(Records contained in a dataset)
import Summits.Ventures.Crystal3D.Kissing125.SearchCheck3
import HarnessLib

/-!
# The run of the growth search at `κ = 7/32`, part 73 of 256 (computational, `native_decide`)

HONEST FRAMING (cell pub-crystal3d, K-path at `h = 5/4`): this is NOT a result printed by Hales.  It is his
METHOD (arXiv:1209.6043, Theorem 3: the main estimate + the classification of the contact graphs of kissing
configurations, in the tree's form of a verified interval-arithmetic growth search, `Literature/…/KissingSearch*.lean`)
RE-RUN at the separation `5/2` instead of `2h₀ = 2.52` (largest long-side cosine `κ = 1 − (5/4)²/2 = 7/32` instead of
`κ₀ = 1031/5000`).  The declarations are namespace-shadowing COPIES of the tree's declarations (same names, inside
`namespace Summit.Ventures.Crystal3D.Kissing125[.KissingSearch]`, original docstrings and citation tags kept — the tags
name the printed METHOD step each declaration implements); the diff to the originals is stated per file.  Generated by
`HOME/lean/kissing125/gen/mkfiles.py`; audit recipe in `HOME/lean/kissing125/README.md`.  Nothing here is asserted
about GAP(1.26) or any census.

THIS FILE: part `73` of the computation `∀ i < 256, checkPart 5 256 i 60 = true` for the 7/32 checker
(`SearchCheck*.lean`): the states of the depth-`5` frontier (`21 802` states at `7/32`; `17 556` in the tree's 128-part run
at `κ₀`) with index `≡ 73 (mod 256)`, each searched with fuel `60` — `256` parts so that a part carries about the node
count of a `κ₀` part of the tree's run (the 7/32 search has ≈ `2.05×` the nodes; pilot measurement by typer-bulk g6, farm
`#eval` of a counting twin: every leaf killed by propagation or accepted as FCC/HCP, no bisection needed).  Assembled in `SearchFinal.lean`.

## References
* T. C. Hales, *A proof of Fejes Tóth's conjecture on sphere packings with kissing number twelve*,
  arXiv:1209.6043 (2012): Definition 1, Theorem 2 (main estimate `d₃`), Theorem 3, Lemmas 7–10. [`Hales2012`]
* R. E. Moore, *Interval Analysis* (1966), Theorem 3.1, §4.4. [`Moore1966`]
-/

namespace Summit.Ventures.Crystal3D.Kissing125

open Literature.Geometry.DiscreteGeometry

namespace KissingSearch

/-- **Part `73` of `256` of the growth search at `κ = 7/32` returns `true`** (frontier depth `5`, fuel `60`).
[cite: Hales2012, Theorem 3 and Lemma 8] -/
theorem checkPart_eq_true_073 : checkPart 5 256 73 60 = true := by
  native_decide

end KissingSearch

end Summit.Ventures.Crystal3D.Kissing125


/-- **The `Cᵏ` deviations on the slabs agree**: `deviationCk` of `Ψ ∘ R̃` from `g_{M,−a}` equals
`deviationCk` of `Ψ` from `g_{M,a}`, slab by slab (`‖Dᵐ(L ∘ D ∘ R)(y)‖ = ‖Dᵐ D(R y)‖` since
`L`, `R` are linear isometric bijections, and `R` bijects the coordinate slabs). -/
theorem deviationCk_reflect {Ψ : (Kerr.background M a).domain → 𝓢.carrier}
    (hΨ : ContMDiff 𝓘(ℝ, E4) (𝓡 4) ∞ Ψ) (k : ℕ) (τ : ℝ) :
    𝓢.deviationCk (Kerr.background M (-a)) (Ψ ∘ Subtype.map reflY (mapsTo_reflY M a)) k τ =
      𝓢.deviationCk (Kerr.background M a) Ψ k τ := by
  unfold Spacetime.deviationCk supCkENorm
  rw [val_image_timeSlab_eq M a τ]
  simp_rw [iSup_image]
  refine iSup_congr fun m ↦ iSup_congr fun _ ↦ iSup_congr fun y ↦ iSup_congr fun _ ↦ ?_
  rw [enorm_eq_iff_norm_eq, deviationExtend_reflect M a hΨ, norm_iteratedFDeriv_conj_reflY]

/-- **Late-time embeddings reflect**: if `Ψ` is a late-time embedding for `𝒟` modelled on
`Kerr.background M a` after `τ₀`, then `Ψ ∘ R̃` is one modelled on `Kerr.background M (−a)`
(smoothness and open embeddings compose with `R̃`; the image sets are unchanged). -/
theorem isLateEmbedding_reflect {𝒟 : Set 𝓢.carrier} {τ₀ : ℝ}
    {Ψ : (Kerr.background M a).domain → 𝓢.carrier}
    (hΨ : 𝓢.IsLateEmbedding (Kerr.background M a) 𝒟 τ₀ Ψ) :
    𝓢.IsLateEmbedding (Kerr.background M (-a)) 𝒟 τ₀ (Ψ ∘ Subtype.map reflY (mapsTo_reflY M a)) where
  contMDiff := hΨ.contMDiff.comp (contMDiff_reflMap M a)
  isOpenEmbedding := isOpenEmbedding_restrict_comp_reflMap M a τ₀ hΨ.isOpenEmbedding
  image_subset := by
    rw [image_comp_lateRegion]
    exact hΨ.image_subset
  diff_subset_causalPast := by
    rw [image_comp_lateRegion, image_comp_timeSlab]
    exact hΨ.diff_subset_causalPast

/-- **Convergence to `g_{M,a}` implies convergence to `g_{M,−a}`**, in the reflected chart, for any
spacetime (universe-polymorphic form of the stub). -/
theorem convergesToKerr_neg {𝒟 : Set 𝓢.carrier} {k : ℕ} (h : 𝓢.ConvergesToKerr 𝒟 M a k) :
    𝓢.ConvergesToKerr 𝒟 M (-a) k := by
  obtain ⟨τ₀, Ψ, hΨ, hlim⟩ := h
  refine ⟨τ₀, Ψ ∘ Subtype.map reflY (mapsTo_reflY M a), isLateEmbedding_reflect M a hΨ, ?_⟩
  rw [show 𝓢.deviationCk (Kerr.background M (-a)) (Ψ ∘ Subtype.map reflY (mapsTo_reflY M a)) k =
    𝓢.deviationCk (Kerr.background M a) Ψ k from funext (deviationCk_reflect M a hΨ.contMDiff k)]
  exact hlim

end StubSpinReflection

/-- **Stub `stub_spinReflection` (S4) of the line `frozen-charge-flat-modulus` (crux
`BulkKerrCapture`): orientation blindness of `ConvergesToKerr`.** If a spacetime converges in
`Cᵏ` to the Kerr metric `g_{M,a}` in a region `𝒟` (Kerr–Schild pullback gauge,
`Spacetime.ConvergesToKerr`), then it converges in `Cᵏ` to `g_{M,−a}` in the same region: the
reflection `R(x⁰,x¹,x²,x³) = (x⁰,x¹,−x²,x³)` is a linear isometry of `E4` with
`R^* g_{M,−a} = g_{M,a}` on the common exterior `{r > max r₊ 0}` (Kerr 1963, eq. (5); Visser
arXiv:0706.0622, (32)–(35)), so a late-time embedding `Ψ` modelled on `g_{M,a}` gives the
late-time embedding `Ψ ∘ R̃` modelled on `g_{M,−a}` with the same image sets and the same `Cᵏ`
slab deviations (`StubSpinReflection.convergesToKerr_neg`). [folklore] -/
theorem stub_spinReflection :
    ∀ (𝓢 : Spacetime.{0} 4) (𝒟 : Set 𝓢.carrier) (M a : ℝ) (k : ℕ),
      𝓢.ConvergesToKerr 𝒟 M a k → 𝓢.ConvergesToKerr 𝒟 M (-a) k :=
  fun _ _ M a _ h ↦ StubSpinReflection.convergesToKerr_neg M a h

end Summit.FinalStateConjecture.FinalStateConjecture.Theorems

end
import Mathlib
import Summits.ValiantsHypothesis.ValiantsHypothesis.Theses.FeketeSOS

/-!
# Sketch — crux-ideate (round 1, ideator 1) for crux `FeketeSOS.CharPSparseSOS` (stmt-ValiantsHypothesis-14989)

First lemmas (as `Prop`s, to be proved by a crux-plan / provers) for the two idea cards

* `interpolation-dual-redei`  : `InterpRootsSupport`, `InterpShift`, `InterpOrderDegree`, `InterpLogDeriv`,
                                  transfer target `RedeiForm` (equivalent to the crux by the four lemmas).
* `eulerian-core-twist`       : `feketeBar_eulerian`, `coreSquare`, `IotaSymmetrise`, `DicksonFekete`.

Everything is stated over existing Mathlib declarations (`legendreSym`, `Polynomial.derivative`,
`Polynomial.comp`, `Polynomial.dickson`, `%ₘ`).
-/

set_option linter.dupNamespace false

open Polynomial Finset
open scoped BigOperators Classical

namespace Summit.ValiantsHypothesis.ValiantsHypothesis.Cruxes.CharPSparseSOS.Ideator1

noncomputable section

/-- The reduced Fekete polynomial `F̄_p = ∑_{m<p} (m|p) X^m` read in a ring `K`. -/
def feketeBar (K : Type) [Field K] (p : ℕ) [Fact p.Prime] : K[X] :=
  ∑ m ∈ range p, C ((legendreSym p m : ℤ) : K) * X ^ m

/-- INTERPOLATION DUAL `W`: the coefficient function `m ↦ w.coeff m` of a polynomial of degree `< p`,
interpolated on `𝔽_p ⊂ K` by Lagrange indicators `1 - (θ - m)^{p-1}`.  (`θ` is the variable `X` of the
dual copy of `K[X]`.) -/
def interp (K : Type) [Field K] (p : ℕ) (w : K[X]) : K[X] :=
  ∑ m ∈ range p, C (w.coeff m) * (1 - (X - C (m : K)) ^ (p - 1))

/-- number of `𝔽_p`-rational roots of a polynomial `f ∈ K[θ]`. -/
def rootsFp (K : Type) [Field K] (p : ℕ) (f : K[X]) : ℕ :=
  ((range p).filter (fun e : ℕ => f.eval ((e : ℕ) : K) = 0)).card

/-- truncated logarithm `z = log X = ∑_{1 ≤ k < p} (-1)^{k+1} (X-1)^k / k` (char `p`, `k < p` invertible). -/
def logX (K : Type) [Field K] (p : ℕ) : K[X] :=
  ∑ k ∈ Icc 1 (p - 1), C ((-1 : K) ^ (k + 1) / (k : K)) * (X - 1) ^ k

/-- (D1, provable now) sparsity = `p -` (number of `𝔽_p`-roots of the interpolation polynomial). -/
def InterpRootsSupport : Prop :=
  ∀ (K : Type) [Field K] (p : ℕ) [Fact p.Prime] [CharP K p] (w : K[X]), w.natDegree < p →
    rootsFp K p (interp K p w) + w.support.card = p

/-- (D2, provable now) multiplication by `X^a` modulo `X^p - 1` is the shift `θ ↦ θ - a` on the dual side. -/
def InterpShift : Prop :=
  ∀ (K : Type) [Field K] (p : ℕ) [Fact p.Prime] [CharP K p] (w : K[X]) (a : ℕ), w.natDegree < p →
    interp K p ((X ^ a * w) %ₘ (X ^ p - 1)) = (interp K p w).comp (X - C (a : K))

/-- (D3, provable now) `(X-1)`-adic ORDER of `w` = `p - 1 -` DEGREE of its interpolation dual (char-`p` Hajós is
`degree ≥ number of roots` on the dual side). -/
def InterpOrderDegree : Prop :=
  ∀ (K : Type) [Field K] (p : ℕ) [Fact p.Prime] [CharP K p] (w : K[X]) (m : ℕ), w ≠ 0 → w.natDegree < p →
    m < p → ((X - C 1) ^ m ∣ w ↔ (interp K p w).natDegree + m ≤ p - 1)

/-- (D4, provable now) multiplication by `z = log X` (mod `X^p - 1`) is `-d/dθ` on the dual side. -/
def InterpLogDeriv : Prop :=
  ∀ (K : Type) [Field K] (p : ℕ) [Fact p.Prime] [CharP K p], p ≠ 2 → ∀ (w : K[X]), w.natDegree < p →
    interp K p ((logX K p * w) %ₘ (X ^ p - 1)) = - derivative (interp K p w)

/-- (Transfer target C⁺ of card `interpolation-dual-redei`; EQUIVALENT to the crux by D1–D2 and bijectivity of
`interp` on `K[X]_{<p}`.)  RÉDEI FORM: the monomial `θ^{(p-1)/2}` (the dual of `F̄_p`, by Euler's criterion) is
not a short sum `∑_i c_i ∑_{a ∈ 𝔽_p} f_i(a)·f_i(θ - a)` in which every `f_i ∈ K[θ]_{<p}` has at least
`p - t_i` roots in the PRIME FIELD and `∑ t_i < p^{1/2+δ}`. -/
def RedeiForm : Prop :=
  ∃ δ : ℝ, 0 < δ ∧ ∃ p₀ : ℕ, ∀ (p : ℕ) [Fact p.Prime], p₀ ≤ p → ∀ (K : Type) [Field K] [CharP K p]
    (s : ℕ) (c : Fin s → K) (f : Fin s → K[X]), (s : ℝ) ≤ (p : ℝ) ^ δ → (∀ i, (f i).natDegree < p) →
    (X : K[X]) ^ ((p - 1) / 2) =
      ∑ i, C (c i) * ∑ a ∈ range p, C ((f i).eval (a : K)) * (f i).comp (X - C (a : K)) →
    (p : ℝ) ^ (1 / 2 + δ) ≤ ∑ i, ((p : ℝ) - (rootsFp K p (f i) : ℝ))

/-! ### card `eulerian-core-twist` -/

/-- Eulerian numbers `A(n,k) = ∑_{j ≤ k} (-1)^j C(n+1,j) (k+1-j)^n`. -/
def eulerianNum (n k : ℕ) : ℤ :=
  ∑ j ∈ range (k + 1), (-1 : ℤ) ^ j * (Nat.choose (n + 1) j : ℤ) * (((k + 1 - j : ℕ) : ℤ)) ^ n

/-- Eulerian polynomial `A_n(X) = ∑_{k<n} A(n,k) X^k` (so `∑_m m^n X^m = X A_n(X)/(1-X)^{n+1}`). -/
def eulerianPoly (n : ℕ) : ℤ[X] := ∑ k ∈ range n, C (eulerianNum n k) * X ^ k

/-- (E1, provable now; MNT Prop 5.1 sharpened to an identity) EULERIAN NORMAL FORM: in characteristic `p ≠ 2`,
`F̄_p = X · A_N(X) · (1 - X)^N` EXACTLY in `K[X]`, `N = (p-1)/2`.  The cheap CORE is `X^N (1-X)^N`
(one sparse square, `coreSquare`); the palindromic unit `X^{1-N} A_N(X) ∈ K[X + X⁻¹]` is the TWIST. -/
def feketeBar_eulerian : Prop :=
  ∀ (K : Type) [Field K] (p : ℕ) [Fact p.Prime] [CharP K p], p ≠ 2 →
    feketeBar K p = X * (eulerianPoly ((p - 1) / 2)).map (Int.castRingHom K) * (1 - X) ^ ((p - 1) / 2)

/-- (E2, provable now) the core `X^N(1-X)^N`, of exact `(X-1)`-order `N`, is ONE square of the `(N/2+1)`-nomial
`(X - X²)^{N/2}`: support-sum `(p+3)/4` — the constant of `CharPSOSOrderDichotomy` and of the conjectured
linear form of the crux is attained by the core. -/
def coreSquare : Prop :=
  ∀ (K : Type) [Field K] (p : ℕ) [Fact p.Prime] [CharP K p] (n : ℕ), 2 * n < p →
    (((X : K[X]) - X ^ 2) ^ n).support.card = n + 1 ∧
    (((X : K[X]) - X ^ 2) ^ n) ^ 2 = X ^ (2 * n) * (1 - X) ^ (2 * n)

/-- the involution `ι : X^m ↦ X^{-m}` on `K[X]_{<p}` (exponents mod `p`). -/
def iota (K : Type) [Field K] (p : ℕ) (g : K[X]) : K[X] :=
  ∑ m ∈ range p, C (g.coeff m) * X ^ ((p - m) % p)

/-- (E3, provable now) ι-SYMMETRISATION: a cyclic representation of an ι-invariant target can be replaced by
one whose squares are ι-eigenvectors (palindromic / antipalindromic), at cost `× 2` in `s` and in support. -/
def IotaSymmetrise : Prop :=
  ∀ (K : Type) [Field K] (p : ℕ) [Fact p.Prime] [CharP K p], p ≠ 2 →
    ∀ (F : K[X]) (s : ℕ) (c : Fin s → K) (g : Fin s → K[X]),
    F.natDegree < p → iota K p F = F → (∀ i, (g i).natDegree < p) →
    ((X : K[X]) ^ p - 1 ∣ (∑ i, C (c i) * g i ^ 2) - F) →
    ∃ (c' : Fin (2 * s) → K) (g' : Fin (2 * s) → K[X]),
      (∀ j, (g' j).natDegree < p) ∧ (∀ j, iota K p (g' j) = g' j ∨ iota K p (g' j) = - g' j) ∧
      (∑ j, (g' j).support.card) ≤ 2 * ∑ i, (g i).support.card ∧
      ((X : K[X]) ^ p - 1 ∣ (∑ j, C (c' j) * g' j ^ 2) - F)

/-- (E4, provable now) DICKSON–FEKETE factorisation in the Chebyshev algebra `K[u]`, `u = X + X⁻¹`
(`p ≡ 1 mod 4`, `N = (p-1)/2` even): `∑_{1 ≤ m ≤ N} (m|p)·D_m(u) = (u - 2)^{N/2} · E(u)` with `E(2) ≠ 0`
— an HONEST polynomial identity of degree `N` (no truncation), the image of `F̄_p = ∑_{m ≤ N} χ(m)(X^m + X^{-m})`. -/
def DicksonFekete : Prop :=
  ∀ (K : Type) [Field K] (p : ℕ) [Fact p.Prime] [CharP K p], p % 4 = 1 →
    ∃ E : K[X], E.eval 2 ≠ 0 ∧
      (∑ m ∈ Icc 1 ((p - 1) / 2), C ((legendreSym p m : ℤ) : K) * Polynomial.dickson 1 (1 : K) m)
        = (X - C 2) ^ ((p - 1) / 4) * E

/-- the crux, for reference (audit: the cards' transfer targets imply / are equivalent to THIS decl). -/
example : Prop := Summit.ValiantsHypothesis.ValiantsHypothesis.Theses.FeketeSOS.CharPSparseSOS

end

end Summit.ValiantsHypothesis.ValiantsHypothesis.Cruxes.CharPSparseSOS.Ideator1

Assignment: In the data above, each line holding "then" is to be found and copied.

Result:
`Kerr.background M a` after `τ₀`, then `Ψ ∘ R̃` is one modelled on `Kerr.background M (−a)`
`Spacetime.ConvergesToKerr`), then it converges in `Cᵏ` to `g_{M,−a}` in the same region: the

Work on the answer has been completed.